Und vor allem: Er möchte als Antrieb einen 500W Motor verwenden. Ist der stark genug, wenn ständig >10A benötigt werden???
Ich weiß, es hört sich alles etas komisch an, aber vielleicht könnt ihr mich/uns auf den richtigen Weg bringen...
Danke
Oli


----------



## Perfektionist (1 September 2008)

vor zwanzig Jahren wusste ich noch auswendig, wie viel Strom so eine Lichtmaschine macht - heute darf ich Dich einfach bitten, mal auf das Typenschild der Lichtmaschine zu schauen oder mal zu googeln oder bei Wiki mal reinzuschaun. Aber die Größenordnung von 500W hört sich schonmal nicht schlecht an ...


----------



## Larry Laffer (1 September 2008)

olitheis schrieb:


> Er befürchtet dann in dem Fall (Musik+Laden) einen sehr hohen Ladestrom, den er nur mirt einem teueren 230vac Ladegerät/-regler (>30A?) aufbringen kann.


 
Was kostet denn ein 500W Motor (halte ich auch erstmal für ausreichend), eine Lichtmaschine und der zusätzlich benötigte mechanische Drum-herum ? Ich kann mir absolut nicht vorstellen, dass das billiger ist als Ladegerät, das eigentlich keinen besonderen Schnick-Schnack benötigt.

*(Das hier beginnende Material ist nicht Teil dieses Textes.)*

import Summits.QuantumFields.BalabanUV.Beta.FP.ColourDoublingKkt
import Summits.QuantumFields.BalabanUV.Beta.FP.NestedStepLawOneShotJets

/-!
# `BalabanUV.Beta.FP.ColourDoublingBlocks` — road «FP» for binder row D1, ROUTE T, option (δ) «LIFT» (R-FP-54′):
# **KRONECKER ∕ RE-INDEXING BOOKKEEPING FOR LIFTED BORDERED SYSTEMS** — the blocks of the `1`-lifted fine bordered inverse
# (`flucCov ∕ minOp ∕ minOpL ∕ effForm` of `kkt (1⊗H) [1⊗Q; 1⊗τ]` are the re-indexed lifts of the stripped ones), products with one-sided
# `submatrix`, the linear structure in the right Kronecker factor under a fixed re-indexing, `secondVar` under `submatrix`, and a doubly
# bordered matrix with a re-indexed last row block.  The simp kit of `NestedStepLawOneShotJetsGraded` (all [folklore]; `ext` + `simp`).

HONEST DEPENDENCY (page 1, mandatory): continuum YM on T⁴ ⇐ BetaPertH ∧ nine spine estimates (0/9 proved); BetaPertH ⇐ (D1) ∧ (D4) ∧ CAP+tail;
G-an2-4 gates asym, D1 and NE2/3/4.  HONEST FRAMING (cell contract, verbatim): «discharging `BetaPertH` makes Bałaban's UV stability UNCONDITIONAL —
a real constructive-QFT result; it is NOT the continuum limit and NOT the Clay problem.»  ABSOLUTE RULE (cell charter, verbatim): «No internally-minted
statement may enter as a cited fact. Every hypothesis is either kernel-proved in this package or a verbatim quotation of a PUBLISHED theorem with page
reference. The manuscript(s) under audit are NOT citable for their own disputed steps — they are the thing under adjudication; programme-internal
(2001/route/tribunal) claims are never citable.»  No `def`, no `def … : Prop`, nothing cited, 0 sorry; 0 estimates; 0∕4 row-D1 binders; NOT (T-ID),
NOT SDF, NOT D1, NOT BetaPertH, NOT continuum, NOT Clay.  Road «FP» OWNER, b2b-balaban-beta-d1-p3 gen 18, 2026-08-22.  No existing file touched.
-/

noncomputable section

namespace Summit.QuantumFields.BalabanUV.Beta.FP.ColourDoublingBlocks

open Matrix
open scoped Kronecker
open Literature.MathematicalPhysics.QuantumFieldTheory.Balaban1983to89.Beta.Composition (kkt)
open Literature.MathematicalPhysics.QuantumFieldTheory.Balaban1983to89.Beta.CompositionSingular (effForm flucCov minOp minOpL)
open Summit.QuantumFields.BalabanUV.Beta.D1BFx.LogDetSecondVariation (secondVar)
open Summit.QuantumFields.BalabanUV.Beta.D1BFx.ColourLift (e₂ e₃ e₂_symm_inl e₂_symm_inr e₃_symm_inl e₃_symm_inr_inl e₃_symm_inr_inr
  kkt_kronecker_symm kronecker_transpose' neg_kronecker kronecker_neg det_kkt_lift_ne_zero det_one_kronecker_ne_zero)
open Summit.QuantumFields.BalabanUV.Beta.FP.ColourDoubling (secondVar_kronecker_lift)
open Summit.QuantumFields.BalabanUV.Beta.FP.ColourDoublingKkt (secondVar_reindex secondVar_kkt_lift_strip secondVar_kkt_lift_strip_zeroSlice)

/-! ## §1 Kronecker ∕ re-indexing bookkeeping (all [folklore]; `ext` + `simp`) -/


variable {l ν μ ρ : Type*}

/-- [folklore] `M.submatrix f id * N = (M * N).submatrix f id`. -/
theorem submatrix_id_mul {m n p q : Type*} [Fintype n] (M : Matrix m n ℝ) (N : Matrix n p ℝ) (f : q → m) :
    M.submatrix f id * N = (M * N).submatrix f id := by
  ext i j; simp [Matrix.mul_apply]

/-- [folklore] `M * N.submatrix id g = (M * N).submatrix id g`. -/
theorem mul_submatrix_id {m n p q : Type*} [Fintype n] (M : Matrix m n ℝ) (N : Matrix n p ℝ) (g : q → p) :
    M * N.submatrix id g = (M * N).submatrix id g := by
  ext i j; simp [Matrix.mul_apply]

/-- [folklore] the `(μ,μ)` block of an `e₂`-re-indexed lift is the lift of the block. -/
theorem toBlocks₁₁_lift (a : Matrix l l ℝ) (X : Matrix (μ ⊕ ρ) (μ ⊕ ρ) ℝ) :
    ((a ⊗ₖ X).submatrix (e₂ l μ ρ).symm (e₂ l μ ρ).symm).toBlocks₁₁ = a ⊗ₖ X.toBlocks₁₁ := by
  ext ⟨i, x⟩ ⟨j, y⟩; simp [Matrix.toBlocks₁₁, Matrix.kroneckerMap_apply]

/-- [folklore] blocks of an `e₃`-re-indexed lift, `(1,1)`. -/
theorem toBlocks₁₁_lift₃ (a : Matrix l l ℝ) (X : Matrix (ν ⊕ (μ ⊕ ρ)) (ν ⊕ (μ ⊕ ρ)) ℝ) :
    ((a ⊗ₖ X).submatrix (e₃ l ν μ ρ).symm (e₃ l ν μ ρ).symm).toBlocks₁₁ = a ⊗ₖ X.toBlocks₁₁ := by
  ext ⟨i, x⟩ ⟨j, y⟩; simp [Matrix.toBlocks₁₁, Matrix.kroneckerMap_apply]

/-- [folklore] blocks of an `e₃`-re-indexed lift, `(1,2)`. -/
theorem toBlocks₁₂_lift₃ (a : Matrix l l ℝ) (X : Matrix (ν ⊕ (μ ⊕ ρ)) (ν ⊕ (μ ⊕ ρ)) ℝ) :
    ((a ⊗ₖ X).submatrix (e₃ l ν μ ρ).symm (e₃ l ν μ ρ).symm).toBlocks₁₂ = (a ⊗ₖ X.toBlocks₁₂).submatrix id (e₂ l μ ρ).symm := by
  ext ⟨i, x⟩ b; rcases b with ⟨j, y⟩ | ⟨j, r⟩ <;> simp [Matrix.toBlocks₁₂, Matrix.kroneckerMap_apply]

/-- [folklore] blocks of an `e₃`-re-indexed lift, `(2,1)`. -/
theorem toBlocks₂₁_lift₃ (a : Matrix l l ℝ) (X : Matrix (ν ⊕ (μ ⊕ ρ)) (ν ⊕ (μ ⊕ ρ)) ℝ) :
    ((a ⊗ₖ X).submatrix (e₃ l ν μ ρ).symm (e₃ l ν μ ρ).symm).toBlocks₂₁ = (a ⊗ₖ X.toBlocks₂₁).submatrix (e₂ l μ ρ).symm id := by
  ext b ⟨j, y⟩; rcases b with ⟨i, x⟩ | ⟨i, r⟩ <;> simp [Matrix.toBlocks₂₁, Matrix.kroneckerMap_apply]

/-- [folklore] blocks of an `e₃`-re-indexed lift, `(2,2)`. -/
theorem toBlocks₂₂_lift₃ (a : Matrix l l ℝ) (X : Matrix (ν ⊕ (μ ⊕ ρ)) (ν ⊕ (μ ⊕ ρ)) ℝ) :
    ((a ⊗ₖ X).submatrix (e₃ l ν μ ρ).symm (e₃ l ν μ ρ).symm).toBlocks₂₂
      = (a ⊗ₖ X.toBlocks₂₂).submatrix (e₂ l μ ρ).symm (e₂ l μ ρ).symm := by
  ext b b'; rcases b with ⟨i, x⟩ | ⟨i, r⟩ <;> rcases b' with ⟨j, y⟩ | ⟨j, r'⟩ <;> simp [Matrix.toBlocks₂₂, Matrix.kroneckerMap_apply]

variable [Fintype l] [Fintype ν] [Fintype μ] [Fintype ρ] [DecidableEq l] [DecidableEq ν] [DecidableEq μ] [DecidableEq ρ]

/-- [folklore] the inverse of the `1`-lifted doubly bordered matrix is the `e₃`-re-indexed lift of the inverse. -/
theorem kkt_one_lift_inv (H : Matrix ν ν ℝ) (Q : Matrix μ ν ℝ) (τ : Matrix ρ ν ℝ) :
    (kkt ((1 : Matrix l l ℝ) ⊗ₖ H) (fromRows ((1 : Matrix l l ℝ) ⊗ₖ Q) ((1 : Matrix l l ℝ) ⊗ₖ τ)))⁻¹
      = ((1 : Matrix l l ℝ) ⊗ₖ (kkt H (fromRows Q τ))⁻¹).submatrix (e₃ l ν μ ρ).symm (e₃ l ν μ ρ).symm := by
  rw [kkt_kronecker_symm Matrix.transpose_one, Matrix.reindex_apply, Matrix.inv_submatrix_equiv, Matrix.inv_kronecker, inv_one]

/-- [folklore] **`flucCov` of the `1`-lifted fine system is the lift of `flucCov`.** -/
theorem flucCov_lift (H : Matrix ν ν ℝ) (Q : Matrix μ ν ℝ) (τ : Matrix ρ ν ℝ) :
    flucCov ((1 : Matrix l l ℝ) ⊗ₖ H) (fromRows ((1 : Matrix l l ℝ) ⊗ₖ Q) ((1 : Matrix l l ℝ) ⊗ₖ τ))
      = (1 : Matrix l l ℝ) ⊗ₖ flucCov H (fromRows Q τ) := by
  unfold flucCov; rw [kkt_one_lift_inv, toBlocks₁₁_lift₃]

/-- [folklore] `minOp` of the `1`-lifted fine system. -/
theorem minOp_lift (H : Matrix ν ν ℝ) (Q : Matrix μ ν ℝ) (τ : Matrix ρ ν ℝ) :
    minOp ((1 : Matrix l l ℝ) ⊗ₖ H) (fromRows ((1 : Matrix l l ℝ) ⊗ₖ Q) ((1 : Matrix l l ℝ) ⊗ₖ τ))
      = ((1 : Matrix l l ℝ) ⊗ₖ minOp H (fromRows Q τ)).submatrix id (e₂ l μ ρ).symm := by
  unfold minOp; rw [kkt_one_lift_inv, toBlocks₁₂_lift₃]

/-- [folklore] `minOpL` of the `1`-lifted fine system. -/
theorem minOpL_lift (H : Matrix ν ν ℝ) (Q : Matrix μ ν ℝ) (τ : Matrix ρ ν ℝ) :
    minOpL ((1 : Matrix l l ℝ) ⊗ₖ H) (fromRows ((1 : Matrix l l ℝ) ⊗ₖ Q) ((1 : Matrix l l ℝ) ⊗ₖ τ))
      = ((1 : Matrix l l ℝ) ⊗ₖ minOpL H (fromRows Q τ)).submatrix (e₂ l μ ρ).symm id := by
  unfold minOpL; rw [kkt_one_lift_inv, toBlocks₂₁_lift₃]

/-- [folklore] `effForm` of the `1`-lifted fine system. -/
theorem effForm_lift (H : Matrix ν ν ℝ) (Q : Matrix μ ν ℝ) (τ : Matrix ρ ν ℝ) :
    effForm ((1 : Matrix l l ℝ) ⊗ₖ H) (fromRows ((1 : Matrix l l ℝ) ⊗ₖ Q) ((1 : Matrix l l ℝ) ⊗ₖ τ))
      = ((1 : Matrix l l ℝ) ⊗ₖ effForm H (fromRows Q τ)).submatrix (e₂ l μ ρ).symm (e₂ l μ ρ).symm := by
  unfold effForm; rw [kkt_one_lift_inv, toBlocks₂₂_lift₃, kronecker_neg]; rfl

omit [Fintype l] [Fintype ν] [Fintype μ] [Fintype ρ] [DecidableEq l] [DecidableEq ν] [DecidableEq μ] [DecidableEq ρ] in
/-- [folklore] `fromRows` of lifts is the `e₂`-re-indexed lift of `fromRows`. -/
theorem fromRows_lift (a : Matrix l l ℝ) (Q : Matrix μ ν ℝ) (T : Matrix ρ ν ℝ) :
    fromRows (a ⊗ₖ Q) (a ⊗ₖ T) = (a ⊗ₖ fromRows Q T).submatrix (e₂ l μ ρ).symm id := by
  ext b ⟨j, y⟩; rcases b with ⟨i, x⟩ | ⟨i, r⟩ <;> simp [Matrix.kroneckerMap_apply, Matrix.fromRows]

omit [Fintype l] [Fintype ν] [Fintype μ] [Fintype ρ] [DecidableEq l] [DecidableEq ν] [DecidableEq μ] [DecidableEq ρ] in
/-- [folklore] `fromRows (a ⊗ Q) 0` is the `e₂`-re-indexed lift of `fromRows Q 0`. -/
theorem fromRows_lift_zero (a : Matrix l l ℝ) (Q : Matrix μ ν ℝ) :
    fromRows (a ⊗ₖ Q) (0 : Matrix (l × ρ) (l × ν) ℝ) = (a ⊗ₖ fromRows Q (0 : Matrix ρ ν ℝ)).submatrix (e₂ l μ ρ).symm id := by
  rw [← fromRows_lift, Matrix.kronecker_zero]

omit [Fintype l] [Fintype ν] [Fintype μ] [Fintype ρ] [DecidableEq l] [DecidableEq ν] [DecidableEq μ] [DecidableEq ρ] in
/-- [folklore] `(−a) ⊗ X = a ⊗ (−X)`. -/
theorem neg_kronecker_comm {m n p q : Type*} (a : Matrix m n ℝ) (X : Matrix p q ℝ) : (-a) ⊗ₖ X = a ⊗ₖ (-X) := by
  rw [neg_kronecker, kronecker_neg]

omit [Fintype l] [Fintype ν] [Fintype μ] [Fintype ρ] [DecidableEq l] [DecidableEq ν] [DecidableEq μ] [DecidableEq ρ] in
/-- [folklore] addition in the right factor under a fixed re-indexing. -/
theorem add_lift {m n p q r t : Type*} (a : Matrix m n ℝ) (X Y : Matrix p q ℝ) (f : r → m × p) (g : t → n × q) :
    (a ⊗ₖ X).submatrix f g + (a ⊗ₖ Y).submatrix f g = (a ⊗ₖ (X + Y)).submatrix f g := by
  rw [Matrix.kronecker_add]; rfl

omit [Fintype l] [Fintype ν] [Fintype μ] [Fintype ρ] [DecidableEq l] [DecidableEq ν] [DecidableEq μ] [DecidableEq ρ] in
/-- [folklore] subtraction in the right factor under a fixed re-indexing. -/
theorem sub_lift {m n p q r t : Type*} (a : Matrix m n ℝ) (X Y : Matrix p q ℝ) (f : r → m × p) (g : t → n × q) :
    (a ⊗ₖ X).submatrix f g - (a ⊗ₖ Y).submatrix f g = (a ⊗ₖ (X - Y)).submatrix f g := by
  rw [sub_eq_add_neg, sub_eq_add_neg, Matrix.kronecker_add, kronecker_neg]; rfl

omit [Fintype l] [Fintype ν] [Fintype μ] [Fintype ρ] [DecidableEq l] [DecidableEq ν] [DecidableEq μ] [DecidableEq ρ] in
/-- [folklore] negation in the right factor under a fixed re-indexing. -/
theorem neg_lift {m n p q r t : Type*} (a : Matrix m n ℝ) (X : Matrix p q ℝ) (f : r → m × p) (g : t → n × q) :
    -((a ⊗ₖ X).submatrix f g) = (a ⊗ₖ (-X)).submatrix f g := by
  rw [kronecker_neg]; rfl

omit [Fintype l] [Fintype ν] [Fintype μ] [Fintype ρ] [DecidableEq l] [DecidableEq ν] [DecidableEq μ] [DecidableEq ρ] in
/-- [folklore] scalars in the right factor under a fixed re-indexing. -/
theorem smul_lift {m n p q r t : Type*} (s : ℝ) (a : Matrix m n ℝ) (X : Matrix p q ℝ) (f : r → m × p) (g : t → n × q) :
    s • (a ⊗ₖ X).submatrix f g = (a ⊗ₖ (s • X)).submatrix f g := by
  rw [Matrix.kronecker_smul]; rfl

omit [Fintype l] [Fintype ν] [Fintype μ] [Fintype ρ] [DecidableEq l] [DecidableEq ν] [DecidableEq μ] [DecidableEq ρ] in
/-- [folklore] `a ⊗ X − a ⊗ Y = a ⊗ (X − Y)`. -/
theorem kron_sub {m n p q : Type*} (a : Matrix m n ℝ) (X Y : Matrix p q ℝ) : a ⊗ₖ X - a ⊗ₖ Y = a ⊗ₖ (X - Y) := by
  rw [sub_eq_add_neg, sub_eq_add_neg, Matrix.kronecker_add, kronecker_neg]

omit [Fintype l] [Fintype ν] [Fintype μ] [Fintype ρ] [DecidableEq l] [DecidableEq ν] [DecidableEq μ] [DecidableEq ρ] in
/-- [folklore] `a ⊗ X + a ⊗ Y = a ⊗ (X + Y)`. -/
theorem kron_add {m n p q : Type*} (a : Matrix m n ℝ) (X Y : Matrix p q ℝ) : a ⊗ₖ X + a ⊗ₖ Y = a ⊗ₖ (X + Y) :=
  (Matrix.kronecker_add a X Y).symm

omit [Fintype l] [Fintype ν] [Fintype μ] [Fintype ρ] [DecidableEq l] [DecidableEq ν] [DecidableEq μ] [DecidableEq ρ] in
/-- [folklore] `−(a ⊗ X) = a ⊗ (−X)`. -/
theorem kron_neg {m n p q : Type*} (a : Matrix m n ℝ) (X : Matrix p q ℝ) : -(a ⊗ₖ X) = a ⊗ₖ (-X) := (kronecker_neg a X).symm

omit [Fintype l] [Fintype ν] [Fintype μ] [Fintype ρ] [DecidableEq l] [DecidableEq ν] [DecidableEq μ] [DecidableEq ρ] in
/-- [folklore] `s • (a ⊗ X) = a ⊗ (s • X)`. -/
theorem kron_smul {m n p q : Type*} (s : ℝ) (a : Matrix m n ℝ) (X : Matrix p q ℝ) : s • (a ⊗ₖ X) = a ⊗ₖ (s • X) :=
  (Matrix.kronecker_smul s a X).symm

omit [DecidableEq l] [DecidableEq ν] [DecidableEq μ] [DecidableEq ρ] [Fintype μ] [Fintype ρ] in
/-- [folklore] `secondVar` is invariant under a simultaneous `submatrix` by one equivalence. -/
theorem secondVar_submatrix_equiv {ι κ : Type*} [Fintype ι] [Fintype κ] [DecidableEq ι] [DecidableEq κ] (e : κ ≃ ι) (A₀ A₁ A₂ : Matrix ι ι ℝ) :
    secondVar (A₀.submatrix e e) (A₁.submatrix e e) (A₂.submatrix e e) = secondVar A₀ A₁ A₂ := by
  have h := secondVar_reindex e.symm A₀ A₁ A₂
  simp only [Matrix.reindex_apply, Equiv.symm_symm] at h
  exact h

omit [DecidableEq l] [DecidableEq ν] [DecidableEq μ] [DecidableEq ρ] [Fintype l] [Fintype ν] [Fintype μ] [Fintype ρ] in
/-- [folklore] a doubly bordered matrix whose LAST row block is re-indexed is the re-indexed doubly bordered matrix. -/
theorem kkt_fromRows_submatrix {ρ' : Type*} (K : Matrix ν ν ℝ) (Q : Matrix μ ν ℝ) (T : Matrix ρ ν ℝ) (e : ρ' ≃ ρ) :
    kkt K (fromRows Q (T.submatrix e id))
      = (kkt K (fromRows Q T)).submatrix (Equiv.sumCongr (Equiv.refl ν) (Equiv.sumCongr (Equiv.refl μ) e))
          (Equiv.sumCongr (Equiv.refl ν) (Equiv.sumCongr (Equiv.refl μ) e)) := by
  ext a b
  rcases a with x | (y | r) <;> rcases b with x' | (y' | r') <;> simp [kkt, Matrix.fromBlocks, Matrix.fromRows]


end Summit.QuantumFields.BalabanUV.Beta.FP.ColourDoublingBlocks

end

Der Ladestrom einer Autobatterie ist abhängig von dem Entladungs-Zustand und der Lade-Spannung. Hier sind 1A genauso möglich wie 35A.

Gruß
LL


----------



## edison (1 September 2008)

Die Lichtmaschinen-Motor Lösung hat zumindest eine geringere Restwelligkeit, da Drehstrom mit B6C Gleichrichtung.
Dann gäbe es eine geringere Brummspannung beim Laden.
Aber sicherlich ist in dem Fahrzeug auch schon ein fetter Kondensator verbaut, der dem entgegenwirkt.
Außerdem soll doch auch geladen werden, wenn die Feier schon vorbei ist - oder hab ich das falsch verstanden?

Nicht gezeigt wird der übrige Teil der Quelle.